- **PROMPT**
Word for word, restate the lines from the one holding "pauliChannel p ρ = ∑" through the end of the data below, including both endpoints and nothing more.

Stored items
import Literature.Computability.QuantumComplexity.OutOfTimeOrderCorrelator
import Mathlib.LinearAlgebra.Matrix.Kronecker
import HarnessLib

/-!
# Pauli channels: error rates, eigenvalues, and the Bell-probe (entanglement-enhanced) read-out

Topic `Literature/InformationTheory/QuantumLearning` (next to `ClassicalShadows.lean`), built on the
tree's qubit-register Pauli vocabulary (`Pauli`, `pauliString`, `pauliCoeff`, the commutation sign
`strSign a b = (−1)^{⟨a,b⟩}` and its character orthogonality, `Literature/Computability/
QuantumComplexity/Pauli*.lean`).  The objects of Pauli-channel learning as printed by
Chen–Zhou–Seif–Jiang, *Quantum advantages for Pauli channel estimation*, Phys. Rev. A **105**,
032435 (2022) §II and by Seif et al., *Entanglement-enhanced learning of quantum processes at
scale*, Nat. Commun. (2026) = arXiv:2408.03376, Methods §A and Supplementary Note §I.A:

"An `n`-qubit Pauli channel `Λ` is a quantum channel of the following form
`Λ(·) = Σ_{a ∈ ℤ₂^{2n}} p_a P_a(·)P_a` (1), where `p := {p_a}` is called the Pauli error rates.  An
important property of Pauli channels is that their eigen-operators are exactly the `4ⁿ` Pauli
operators.  Thus, an alternative expression for `Λ` is `Λ(·) = 2^{−n} Σ_b λ_b Tr(P_b(·)) P_b` (2),
where `λ := {λ_b}` is called the Pauli eigenvalues … related by the Walsh–Hadamard transform
`λ_b = Σ_a p_a(−1)^{⟨a,b⟩}`, `p_a = 4^{−n} Σ_b λ_b(−1)^{⟨a,b⟩}` (3)"
[cite: ChenZhouSeifJiang2022, §II eqs. (1)–(3)]; "When an `n`-qubit ancillary system is available, a
simple protocol is as follows: prepare `n` Bell pairs, input one qubit from each pair to the Pauli
channel, and apply a Bell measurement on the output.  Since the Pauli channel can be viewed as
randomly applying one of the `4ⁿ` Pauli operators `P_a` with probability `p_a`, and each `P_a` is
mapped to a unique measurement outcome, we are effectively sampling from the probability
distribution `p`" [cite: ChenZhouSeifJiang2022, §II (Upper bounds) and eq. (4)]; "`Φ⁺ := |Φ⁺⟩⟨Φ⁺| =
4^{−n} Σ_a P_a ⊗ P_aᵀ` (3) … `|Φ_b⟩ := P_b ⊗ I|Φ⁺⟩` … `Φ_b = 4^{−n} Σ_a (−1)^{⟨a,b⟩} P_a ⊗ P_aᵀ` (4).
Consider the following experiment: Prepare `|Φ⁺⟩_{SA}`, apply `Λ` on system `S`, then measure the
whole system with the Bell basis.  The probability of getting measurement outcome `b` is
`Pr[b] = Tr[Φ_b(Λ_S ⊗ 1_A(Φ⁺))] = 4^{−n} Σ_a (−1)^{⟨a,b⟩} λ_a` (5).  Comparing this to the
Walsh–Hadamard transform, one can realize that `Pr[b]` is exactly the Pauli error rates `p` of `Λ`.
Specifically, `λ_a = Σ_b (−1)^{⟨a,b⟩} Pr[b]` (6)" [cite: SeifEtAl2026, Supplementary §I.A eqs. (3)–(6)].

## Contents (all proved, 0 named facts)

* `pauliChannel p ρ = Σ_a p_a P_a ρ P_a`, `pauliEigenvalue p b = Σ_a p_a · strSign a b`;
  **`pauliChannel_pauliString`** (`Λ(P_b) = λ_b P_b`: the Pauli strings are the eigen-operators),
  **`pauliChannel_eq_sum_eigenvalue`** (eq. (2), from the tree's Pauli expansion
  `eq_inv_smul_sum_pauliCoeff_smul`), **`walshHadamard_inversion`** (eq. (3):
  `p_a = 4^{−n} Σ_b λ_b(−1)^{⟨a,b⟩}`, from the tree's character orthogonality
  `sum_strSign_mul_strSign`), `trace_pauliChannel` (trace preservation when `Σ p_a = 1`),
  linearity (`pauliChannel_add/_smul/_sum`).
* The doubled register `(ι → Bool) × (ι → Bool)` (system ⊗ memory) with Mathlib's Kronecker
  product `⊗ₖ`: `bellState` (`Φ⁺`, entries `2^{−n}[x₁ = x₂][y₁ = y₂]`), `trace_bellState`,
  **`bellState_mul_kronecker_one_mul_bellState`** (the superdense-coding identity
  `Φ⁺(A ⊗ 1)Φ⁺ = 2^{−n}Tr(A)·Φ⁺`), `bellState_mul_bellState`, **`bellState_eq_sum_kronecker`**
  (Seif (3) / Chen (A1): `Φ⁺ = 4^{−n} Σ_a P_a ⊗ P_aᵀ`, from the tree's entrywise completeness
  `sum_pauliString_apply_mul_apply`); `bellBasis b = (P_b ⊗ 1)Φ⁺(P_b ⊗ 1)`,
  **`bellBasis_eq_sum_kronecker`** (Seif (4)), **`bellBasis_mul_bellBasis`** /
  `trace_bellBasis_mul_bellBasis` (orthonormality `Tr(Φ_bΦ_{b'}) = [b = b']`), `bellBasis_mul_self`,
  `trace_bellBasis`, **`sum_bellBasis`** (completeness `Σ_b Φ_b = 1`: the `4ⁿ` Bell states are an
  orthonormal basis of the `2n`-qubit space).
* `channelOnSystem p ρ = Σ_a p_a (P_a ⊗ 1)ρ(P_a ⊗ 1)` with `channelOnSystem_kronecker`
  (`= Λ(A) ⊗ B` on product operators, i.e. `Λ_S ⊗ 1_A`), `channelOnSystem_bellState`
  (`(Λ ⊗ 1)(Φ⁺) = Σ_a p_a Φ_a`), and the read-out theorem
  **`trace_bellBasis_mul_channelOnSystem_bellState`**: `Tr[Φ_b (Λ_S ⊗ 1_A)(Φ⁺)] = p_b` (Seif (5):
  one Bell measurement on `n` Bell pairs samples the error distribution `p` exactly), with the
  estimator identity `pauliEigenvalue_eq_sum_bellOutcome` (Seif (6)).

Not covered (scope caveats): the sample-complexity statements themselves (Chen et al. Thm 1:
`O(n ε^{−2} log δ^{−1})` Bell samples give all `λ_b` to `±ε`; the ancilla-free lower bounds
Thms 3–4, 6, 8 of `Ω(2^{n/3})` / `Ω(n2ⁿ)` measurements; Seif et al.'s hypothesis-testing bound
`p_s ≤ ½ + 0.43·M·2^{−n}`), noisy Bell pairs and the SPAM-robust EMEEL protocol (Seif et al.
Supplementary §I.B), `k < n` ancillas with stabilizer coverings, and anything about a device.

(pub-qadeq lane context, CLAIMS row E-54 — Seif et al.'s 'entanglement-enhanced learning' on
IBM Eagle processors, "an overhead factor of 1.33 ± 0.05 per qubit, much smaller than the
fundamental lower bound of 2 without entanglement with quantum memory", CERTIFIED in its access
model; cited with E-53/E-55: this file is the tree vocabulary for WHAT is learned (`p`, `λ`, their
Walsh–Hadamard duality) and WHY one Bell measurement per channel use suffices with memory (the
read-out identity (5)); it formalizes no lower bound and no separation.  HONEST FRAMING:
instance-level adjudication of specific advantage claims; no claim about BQP vs BPP or the summit —
this file is finite-dimensional linear algebra and says nothing about any experiment.)

## References

* S. Chen, S. Zhou, A. Seif, L. Jiang, *Quantum advantages for Pauli channel estimation*, Phys. Rev.
  A **105**, 032435 (2022), arXiv:2108.08488 — §II eqs. (1)–(4), (8); App. A eq. (A1) (numbering of
  the arXiv text).  [ChenZhouSeifJiang2022]
* A. Seif, S. Chen, S. Majumder, H. Liao, D. S. Wang, M. Malekakhlagh, A. Javadi-Abhari, L. Jiang,
  Z. K. Minev, *Entanglement-enhanced learning of quantum processes at scale*, Nat. Commun. (2026),
  doi:10.1038/s41467-026-75553-0, arXiv:2408.03376 — Methods §A eqs. (10)–(12); Supplementary §I.A
  eqs. (2)–(6) (arXiv v1 pp. 9, 15–16).  [SeifEtAl2026]
* Tree: `PauliExpansion.lean`, `PauliParseval.lean` (`trace_pauliString_mul_pauliString`,
  `sum_pauliString_apply_mul_apply`, `pauliString_mul_self`, `pauliString_const_I`),
  `PauliPathIntegral.lean` / `PauliPathOrthogonality.lean` (`strSign`,
  `pauliString_conj_eq_strSign_smul`, `sum_strSign_mul_strSign`, `eq_inv_smul_sum_pauliCoeff_smul`),
  `OutOfTimeOrderCorrelator.lean` (`strSign_comm`); Mathlib `Matrix.kronecker` (`mul_kronecker_mul`,
  `one_kronecker_one`).
-/

noncomputable section

open Matrix Finset
open scoped Kronecker

namespace Literature.InformationTheory.QuantumLearning.PauliChannelEstimation

open Literature.Computability.QuantumComplexity
open Literature.Computability.QuantumComplexity.PauliPath
open Literature.Computability.QuantumComplexity.OTOC

variable {ι : Type*} [Fintype ι] [DecidableEq ι]

/-! ### Pauli channels, error rates and eigenvalues -/

/-- The **Pauli channel** with Pauli error rates `p`: `Λ(ρ) = Σ_a p_a P_a ρ P_a` (the Pauli strings of
the tree, `pauliString`, are Hermitian, so `P_a ρ P_a = P_a ρ P_a†`).
[cite: ChenZhouSeifJiang2022, eq. (1)] [cite: SeifEtAl2026, Methods §A eq. (10)] -/
def pauliChannel (p : (ι → Pauli) → ℂ) (ρ : Matrix (ι → Bool) (ι → Bool) ℂ) :
    Matrix (ι → Bool) (ι → Bool) ℂ :=
  ∑ S, p S • (pauliString S * ρ * pauliString S)

/-- The **Pauli eigenvalues** (Pauli fidelities) `λ_b = Σ_a p_a (−1)^{⟨a,b⟩}` — the Walsh–Hadamard
transform of the error rates; `(−1)^{⟨a,b⟩}` is the tree's commutation sign `strSign a b`.
[cite: ChenZhouSeifJiang2022, eq. (3)] [cite: SeifEtAl2026, Methods §A eq. (12)] -/
def pauliEigenvalue (p : (ι → Pauli) → ℂ) (T : ι → Pauli) : ℂ :=
  ∑ S, p S * strSign S T

variable (p : (ι → Pauli) → ℂ)

/-- Unfolding of `pauliChannel`. [cite: ChenZhouSeifJiang2022, eq. (1)] -/
theorem pauliChannel_eq (ρ : Matrix (ι → Bool) (ι → Bool) ℂ) :
    pauliChannel p ρ = ∑ S, p S • (pauliString S * ρ * pauliString S) := rfl

/-- Unfolding of `pauliEigenvalue`. [cite: ChenZhouSeifJiang2022, eq. (3)] -/
theorem pauliEigenvalue_eq (T : ι → Pauli) : pauliEigenvalue p T = ∑ S, p S * strSign S T := rfl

- **SOLUTION TO THIS TASK**
    pauliChannel p ρ = ∑ S, p S • (pauliString S * ρ * pauliString S) := rfl

/-- Unfolding of `pauliEigenvalue`. [cite: ChenZhouSeifJiang2022, eq. (3)] -/
theorem pauliEigenvalue_eq (T : ι → Pauli) : pauliEigenvalue p T = ∑ S, p S * strSign S T := rfl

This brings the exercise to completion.